[Stored data entries]
- Opening Delimiter -

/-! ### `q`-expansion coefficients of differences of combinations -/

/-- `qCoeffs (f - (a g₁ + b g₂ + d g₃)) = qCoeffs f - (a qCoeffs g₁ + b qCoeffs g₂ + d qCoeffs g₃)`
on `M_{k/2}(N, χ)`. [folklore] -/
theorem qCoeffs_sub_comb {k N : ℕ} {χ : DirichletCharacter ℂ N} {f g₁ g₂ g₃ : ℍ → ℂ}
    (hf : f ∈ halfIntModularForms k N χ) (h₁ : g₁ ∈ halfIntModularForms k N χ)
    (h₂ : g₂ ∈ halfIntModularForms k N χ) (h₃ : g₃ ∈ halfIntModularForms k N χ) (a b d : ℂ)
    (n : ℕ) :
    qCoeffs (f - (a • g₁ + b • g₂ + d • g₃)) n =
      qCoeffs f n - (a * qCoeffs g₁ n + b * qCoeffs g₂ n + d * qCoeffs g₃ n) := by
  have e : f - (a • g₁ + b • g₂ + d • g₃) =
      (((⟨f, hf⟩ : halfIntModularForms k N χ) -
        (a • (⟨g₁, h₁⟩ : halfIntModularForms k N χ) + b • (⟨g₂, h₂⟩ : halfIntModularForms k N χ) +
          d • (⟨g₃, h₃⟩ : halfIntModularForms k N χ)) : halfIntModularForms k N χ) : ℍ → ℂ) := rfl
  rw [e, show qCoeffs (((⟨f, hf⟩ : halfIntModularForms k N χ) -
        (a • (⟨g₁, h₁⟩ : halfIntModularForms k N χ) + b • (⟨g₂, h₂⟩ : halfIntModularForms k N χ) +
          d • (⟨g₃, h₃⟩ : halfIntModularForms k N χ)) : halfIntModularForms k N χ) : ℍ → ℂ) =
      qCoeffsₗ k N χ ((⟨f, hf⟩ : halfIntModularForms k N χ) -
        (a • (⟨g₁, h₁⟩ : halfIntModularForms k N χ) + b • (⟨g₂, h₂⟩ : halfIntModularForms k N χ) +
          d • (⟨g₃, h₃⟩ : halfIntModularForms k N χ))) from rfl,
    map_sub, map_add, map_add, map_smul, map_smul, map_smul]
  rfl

- Closing Delimiter -
- Opening Delimiter -

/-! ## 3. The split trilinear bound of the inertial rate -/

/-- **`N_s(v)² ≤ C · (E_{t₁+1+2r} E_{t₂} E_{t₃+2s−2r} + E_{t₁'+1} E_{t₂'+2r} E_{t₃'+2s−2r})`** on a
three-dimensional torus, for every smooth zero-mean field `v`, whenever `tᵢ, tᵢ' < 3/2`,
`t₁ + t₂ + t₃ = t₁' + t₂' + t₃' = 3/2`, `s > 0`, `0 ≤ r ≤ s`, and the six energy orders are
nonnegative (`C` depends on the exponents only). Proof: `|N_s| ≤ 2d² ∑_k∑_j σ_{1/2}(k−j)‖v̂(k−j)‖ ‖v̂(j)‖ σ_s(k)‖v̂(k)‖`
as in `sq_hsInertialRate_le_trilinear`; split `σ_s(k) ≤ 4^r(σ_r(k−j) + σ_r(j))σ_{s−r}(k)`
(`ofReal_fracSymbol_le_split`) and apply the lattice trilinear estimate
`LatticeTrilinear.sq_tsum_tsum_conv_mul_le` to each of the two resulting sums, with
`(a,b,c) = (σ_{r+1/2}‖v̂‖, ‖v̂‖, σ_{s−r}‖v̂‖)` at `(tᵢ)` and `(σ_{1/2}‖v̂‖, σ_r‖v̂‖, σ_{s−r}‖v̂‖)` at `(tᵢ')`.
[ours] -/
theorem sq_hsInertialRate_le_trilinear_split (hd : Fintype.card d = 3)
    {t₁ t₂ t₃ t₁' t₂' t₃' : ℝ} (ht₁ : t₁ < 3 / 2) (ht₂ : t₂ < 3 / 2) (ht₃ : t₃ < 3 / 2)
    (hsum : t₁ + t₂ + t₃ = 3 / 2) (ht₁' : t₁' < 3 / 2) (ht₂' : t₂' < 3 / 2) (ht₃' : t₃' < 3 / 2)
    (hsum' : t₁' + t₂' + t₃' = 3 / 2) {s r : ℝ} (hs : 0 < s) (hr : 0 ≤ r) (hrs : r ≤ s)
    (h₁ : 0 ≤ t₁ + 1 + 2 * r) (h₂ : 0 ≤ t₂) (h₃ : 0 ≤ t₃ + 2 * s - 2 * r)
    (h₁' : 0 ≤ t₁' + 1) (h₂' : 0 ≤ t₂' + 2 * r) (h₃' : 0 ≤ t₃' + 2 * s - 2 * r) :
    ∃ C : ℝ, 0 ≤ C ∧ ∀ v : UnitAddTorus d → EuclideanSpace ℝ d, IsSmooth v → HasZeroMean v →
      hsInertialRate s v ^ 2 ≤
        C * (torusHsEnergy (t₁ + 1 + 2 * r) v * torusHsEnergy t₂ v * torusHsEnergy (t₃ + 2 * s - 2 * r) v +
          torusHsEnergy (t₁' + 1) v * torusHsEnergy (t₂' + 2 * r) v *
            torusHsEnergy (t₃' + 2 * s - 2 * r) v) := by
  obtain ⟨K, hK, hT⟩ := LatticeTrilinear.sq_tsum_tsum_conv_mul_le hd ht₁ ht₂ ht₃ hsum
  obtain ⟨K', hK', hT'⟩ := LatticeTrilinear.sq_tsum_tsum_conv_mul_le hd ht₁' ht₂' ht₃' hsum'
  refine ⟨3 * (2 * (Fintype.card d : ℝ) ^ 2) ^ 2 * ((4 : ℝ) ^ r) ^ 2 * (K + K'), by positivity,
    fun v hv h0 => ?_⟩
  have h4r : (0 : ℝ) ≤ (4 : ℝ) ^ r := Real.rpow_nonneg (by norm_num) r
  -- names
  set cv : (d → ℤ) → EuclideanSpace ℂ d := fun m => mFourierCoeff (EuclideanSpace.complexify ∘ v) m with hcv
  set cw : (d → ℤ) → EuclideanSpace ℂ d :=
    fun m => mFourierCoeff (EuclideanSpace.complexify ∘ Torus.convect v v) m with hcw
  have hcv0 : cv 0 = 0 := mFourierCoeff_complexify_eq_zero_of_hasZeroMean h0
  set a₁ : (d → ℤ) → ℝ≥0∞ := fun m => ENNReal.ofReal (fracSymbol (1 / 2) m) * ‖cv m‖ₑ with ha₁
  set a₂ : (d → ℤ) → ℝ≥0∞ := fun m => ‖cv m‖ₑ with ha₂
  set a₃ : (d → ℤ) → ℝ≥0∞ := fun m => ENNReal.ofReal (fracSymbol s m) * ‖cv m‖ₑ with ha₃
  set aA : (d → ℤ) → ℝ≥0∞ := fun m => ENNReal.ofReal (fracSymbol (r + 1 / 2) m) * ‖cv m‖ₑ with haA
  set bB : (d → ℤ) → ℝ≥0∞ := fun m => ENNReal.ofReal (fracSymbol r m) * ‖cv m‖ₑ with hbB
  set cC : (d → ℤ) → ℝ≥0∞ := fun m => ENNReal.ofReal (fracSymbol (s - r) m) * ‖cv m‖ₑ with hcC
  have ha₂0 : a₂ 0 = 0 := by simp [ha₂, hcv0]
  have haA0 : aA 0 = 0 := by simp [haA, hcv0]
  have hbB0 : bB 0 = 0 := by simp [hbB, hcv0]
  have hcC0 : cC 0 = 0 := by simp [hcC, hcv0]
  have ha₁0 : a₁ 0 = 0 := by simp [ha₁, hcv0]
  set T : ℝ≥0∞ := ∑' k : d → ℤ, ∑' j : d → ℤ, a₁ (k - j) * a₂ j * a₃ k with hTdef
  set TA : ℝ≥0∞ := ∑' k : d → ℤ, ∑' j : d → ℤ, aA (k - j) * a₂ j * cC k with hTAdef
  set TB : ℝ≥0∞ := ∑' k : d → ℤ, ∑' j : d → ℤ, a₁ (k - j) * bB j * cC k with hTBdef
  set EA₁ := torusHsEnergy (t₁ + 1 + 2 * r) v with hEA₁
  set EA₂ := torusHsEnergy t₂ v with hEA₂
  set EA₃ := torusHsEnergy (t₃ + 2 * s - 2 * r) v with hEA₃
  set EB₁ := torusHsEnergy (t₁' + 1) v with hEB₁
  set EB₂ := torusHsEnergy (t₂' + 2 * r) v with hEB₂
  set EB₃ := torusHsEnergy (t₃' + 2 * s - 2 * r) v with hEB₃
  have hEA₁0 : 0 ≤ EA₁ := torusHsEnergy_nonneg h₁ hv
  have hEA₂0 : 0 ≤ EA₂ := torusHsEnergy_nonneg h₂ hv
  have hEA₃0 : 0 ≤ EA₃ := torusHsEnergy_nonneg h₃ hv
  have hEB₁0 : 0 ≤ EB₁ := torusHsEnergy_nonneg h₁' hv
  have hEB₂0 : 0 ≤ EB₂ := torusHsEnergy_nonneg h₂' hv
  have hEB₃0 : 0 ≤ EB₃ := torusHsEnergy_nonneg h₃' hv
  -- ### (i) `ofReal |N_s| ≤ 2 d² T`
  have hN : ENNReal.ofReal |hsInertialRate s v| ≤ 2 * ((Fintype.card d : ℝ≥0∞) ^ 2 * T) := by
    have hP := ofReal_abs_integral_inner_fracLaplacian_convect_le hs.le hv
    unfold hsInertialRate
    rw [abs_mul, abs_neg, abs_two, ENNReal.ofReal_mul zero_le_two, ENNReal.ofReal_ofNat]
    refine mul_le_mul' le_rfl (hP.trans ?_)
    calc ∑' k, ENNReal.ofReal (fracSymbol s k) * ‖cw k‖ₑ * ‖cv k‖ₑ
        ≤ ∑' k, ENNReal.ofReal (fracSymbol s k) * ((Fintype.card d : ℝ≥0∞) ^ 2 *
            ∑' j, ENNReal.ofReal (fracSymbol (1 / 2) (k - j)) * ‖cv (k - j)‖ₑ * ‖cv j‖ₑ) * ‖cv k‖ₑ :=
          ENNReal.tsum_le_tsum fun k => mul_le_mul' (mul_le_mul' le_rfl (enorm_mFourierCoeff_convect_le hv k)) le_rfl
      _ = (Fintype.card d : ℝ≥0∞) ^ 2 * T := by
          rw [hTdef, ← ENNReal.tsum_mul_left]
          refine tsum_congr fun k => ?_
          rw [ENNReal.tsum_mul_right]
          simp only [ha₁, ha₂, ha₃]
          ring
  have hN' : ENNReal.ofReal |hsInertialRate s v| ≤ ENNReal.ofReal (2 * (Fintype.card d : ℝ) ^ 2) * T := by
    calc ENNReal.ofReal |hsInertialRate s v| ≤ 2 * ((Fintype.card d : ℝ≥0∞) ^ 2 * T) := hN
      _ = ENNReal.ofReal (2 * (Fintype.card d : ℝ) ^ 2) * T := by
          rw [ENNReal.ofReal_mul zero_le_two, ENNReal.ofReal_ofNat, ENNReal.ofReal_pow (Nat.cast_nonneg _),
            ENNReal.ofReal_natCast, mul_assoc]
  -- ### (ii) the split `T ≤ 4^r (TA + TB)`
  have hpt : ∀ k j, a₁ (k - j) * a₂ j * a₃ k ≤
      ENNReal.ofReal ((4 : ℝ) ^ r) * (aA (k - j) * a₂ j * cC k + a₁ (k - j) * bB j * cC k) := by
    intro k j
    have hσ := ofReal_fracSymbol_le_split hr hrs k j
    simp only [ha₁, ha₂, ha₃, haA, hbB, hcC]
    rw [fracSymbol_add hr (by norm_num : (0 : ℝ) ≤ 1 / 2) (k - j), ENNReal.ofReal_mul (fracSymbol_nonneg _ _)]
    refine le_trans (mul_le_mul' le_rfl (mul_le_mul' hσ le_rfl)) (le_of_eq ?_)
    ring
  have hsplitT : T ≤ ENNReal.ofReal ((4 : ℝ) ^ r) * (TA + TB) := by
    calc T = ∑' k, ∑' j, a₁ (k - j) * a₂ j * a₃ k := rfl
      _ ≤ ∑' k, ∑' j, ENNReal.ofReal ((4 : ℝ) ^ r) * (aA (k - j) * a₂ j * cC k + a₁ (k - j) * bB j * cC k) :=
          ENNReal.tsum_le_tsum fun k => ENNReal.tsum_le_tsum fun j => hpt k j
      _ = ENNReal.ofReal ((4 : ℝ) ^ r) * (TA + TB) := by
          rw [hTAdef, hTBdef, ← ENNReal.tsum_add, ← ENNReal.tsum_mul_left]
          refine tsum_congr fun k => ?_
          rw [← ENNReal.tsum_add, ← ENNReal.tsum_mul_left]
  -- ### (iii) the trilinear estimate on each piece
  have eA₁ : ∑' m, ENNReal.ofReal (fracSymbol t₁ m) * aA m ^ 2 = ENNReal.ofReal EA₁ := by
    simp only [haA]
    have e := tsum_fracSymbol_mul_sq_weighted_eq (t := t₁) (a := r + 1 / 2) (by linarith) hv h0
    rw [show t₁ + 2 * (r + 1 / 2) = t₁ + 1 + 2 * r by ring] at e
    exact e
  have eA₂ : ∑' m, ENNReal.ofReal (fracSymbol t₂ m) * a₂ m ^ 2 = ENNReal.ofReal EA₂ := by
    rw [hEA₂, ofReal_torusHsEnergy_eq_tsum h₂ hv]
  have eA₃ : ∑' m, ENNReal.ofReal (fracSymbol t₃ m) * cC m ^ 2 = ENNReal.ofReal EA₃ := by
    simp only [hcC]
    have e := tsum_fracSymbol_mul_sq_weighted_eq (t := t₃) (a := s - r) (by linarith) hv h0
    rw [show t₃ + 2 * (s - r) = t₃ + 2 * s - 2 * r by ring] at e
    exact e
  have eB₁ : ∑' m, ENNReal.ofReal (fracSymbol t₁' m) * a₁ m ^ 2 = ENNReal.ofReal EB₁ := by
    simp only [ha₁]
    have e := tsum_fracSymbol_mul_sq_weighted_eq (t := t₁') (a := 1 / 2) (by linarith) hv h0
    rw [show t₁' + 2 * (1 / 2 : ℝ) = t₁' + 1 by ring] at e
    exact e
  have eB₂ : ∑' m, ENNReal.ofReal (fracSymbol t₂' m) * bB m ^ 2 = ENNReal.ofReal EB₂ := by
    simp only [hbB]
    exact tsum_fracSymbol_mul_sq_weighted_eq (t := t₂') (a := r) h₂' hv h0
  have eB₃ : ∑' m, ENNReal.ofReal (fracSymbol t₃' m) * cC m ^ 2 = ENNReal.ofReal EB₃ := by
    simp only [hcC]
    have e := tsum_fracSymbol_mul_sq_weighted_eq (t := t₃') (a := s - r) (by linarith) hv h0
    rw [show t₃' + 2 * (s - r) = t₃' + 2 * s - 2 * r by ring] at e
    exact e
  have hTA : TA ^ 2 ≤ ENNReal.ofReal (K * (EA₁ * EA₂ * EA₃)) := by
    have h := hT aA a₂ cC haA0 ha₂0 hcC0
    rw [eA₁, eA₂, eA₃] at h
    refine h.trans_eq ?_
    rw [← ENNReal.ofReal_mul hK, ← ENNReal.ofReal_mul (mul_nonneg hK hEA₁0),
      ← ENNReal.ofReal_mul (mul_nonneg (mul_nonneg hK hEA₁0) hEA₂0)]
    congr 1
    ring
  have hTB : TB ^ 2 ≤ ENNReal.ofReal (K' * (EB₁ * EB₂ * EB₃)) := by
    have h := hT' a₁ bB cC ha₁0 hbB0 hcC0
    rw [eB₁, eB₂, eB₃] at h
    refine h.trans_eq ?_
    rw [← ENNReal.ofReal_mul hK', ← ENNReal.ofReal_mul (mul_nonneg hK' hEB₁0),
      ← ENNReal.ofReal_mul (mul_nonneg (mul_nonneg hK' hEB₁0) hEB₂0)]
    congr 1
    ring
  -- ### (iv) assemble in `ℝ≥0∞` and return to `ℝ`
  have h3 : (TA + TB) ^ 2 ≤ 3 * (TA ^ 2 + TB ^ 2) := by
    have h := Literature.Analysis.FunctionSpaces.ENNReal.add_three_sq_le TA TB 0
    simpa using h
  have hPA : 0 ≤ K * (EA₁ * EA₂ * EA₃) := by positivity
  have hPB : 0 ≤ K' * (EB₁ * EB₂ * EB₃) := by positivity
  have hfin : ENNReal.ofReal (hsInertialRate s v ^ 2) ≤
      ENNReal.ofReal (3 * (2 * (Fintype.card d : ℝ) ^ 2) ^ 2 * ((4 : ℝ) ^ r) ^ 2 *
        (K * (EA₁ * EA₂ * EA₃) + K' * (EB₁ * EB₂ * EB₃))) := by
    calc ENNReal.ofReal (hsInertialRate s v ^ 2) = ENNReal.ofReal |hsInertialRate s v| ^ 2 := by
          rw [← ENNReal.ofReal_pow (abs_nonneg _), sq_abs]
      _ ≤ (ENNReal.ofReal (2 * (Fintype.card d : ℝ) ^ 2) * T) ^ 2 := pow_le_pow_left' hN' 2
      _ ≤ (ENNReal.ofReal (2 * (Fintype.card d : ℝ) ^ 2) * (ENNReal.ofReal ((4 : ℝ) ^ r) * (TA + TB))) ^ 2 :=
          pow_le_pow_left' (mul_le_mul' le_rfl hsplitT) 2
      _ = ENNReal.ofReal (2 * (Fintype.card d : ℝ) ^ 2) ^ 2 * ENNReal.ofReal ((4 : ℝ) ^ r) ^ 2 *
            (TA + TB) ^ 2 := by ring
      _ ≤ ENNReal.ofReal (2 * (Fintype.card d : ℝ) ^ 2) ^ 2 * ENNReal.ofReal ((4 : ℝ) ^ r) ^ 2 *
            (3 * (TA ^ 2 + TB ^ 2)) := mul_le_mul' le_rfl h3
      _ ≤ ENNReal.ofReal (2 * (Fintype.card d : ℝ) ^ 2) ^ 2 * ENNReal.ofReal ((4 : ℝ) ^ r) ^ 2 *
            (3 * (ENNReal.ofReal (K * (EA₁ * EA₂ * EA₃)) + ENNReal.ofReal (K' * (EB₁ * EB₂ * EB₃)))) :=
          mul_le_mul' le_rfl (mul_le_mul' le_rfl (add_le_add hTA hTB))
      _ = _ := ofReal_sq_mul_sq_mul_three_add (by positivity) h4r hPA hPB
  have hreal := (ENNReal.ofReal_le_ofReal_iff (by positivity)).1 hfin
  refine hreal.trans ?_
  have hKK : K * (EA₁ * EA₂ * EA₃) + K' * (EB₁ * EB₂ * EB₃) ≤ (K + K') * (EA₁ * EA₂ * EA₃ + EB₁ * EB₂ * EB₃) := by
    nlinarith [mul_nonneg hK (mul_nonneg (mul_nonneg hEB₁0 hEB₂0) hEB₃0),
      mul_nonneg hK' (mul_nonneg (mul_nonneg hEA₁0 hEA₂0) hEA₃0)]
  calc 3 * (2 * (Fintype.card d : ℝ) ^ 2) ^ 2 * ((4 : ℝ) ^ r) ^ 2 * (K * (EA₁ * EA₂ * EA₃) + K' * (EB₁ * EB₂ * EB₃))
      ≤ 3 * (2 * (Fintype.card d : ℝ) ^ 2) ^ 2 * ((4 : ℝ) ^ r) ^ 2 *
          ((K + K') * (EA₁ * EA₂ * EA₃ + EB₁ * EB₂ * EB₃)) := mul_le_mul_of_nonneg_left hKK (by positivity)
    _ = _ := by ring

- Closing Delimiter -

> _Exercise goal_: Select and copy each line from the data that includes the word "obtain".

> _Answer to this task_:
  obtain ⟨K, hK, hT⟩ := LatticeTrilinear.sq_tsum_tsum_conv_mul_le hd ht₁ ht₂ ht₃ hsum
  obtain ⟨K', hK', hT'⟩ := LatticeTrilinear.sq_tsum_tsum_conv_mul_le hd ht₁' ht₂' ht₃' hsum'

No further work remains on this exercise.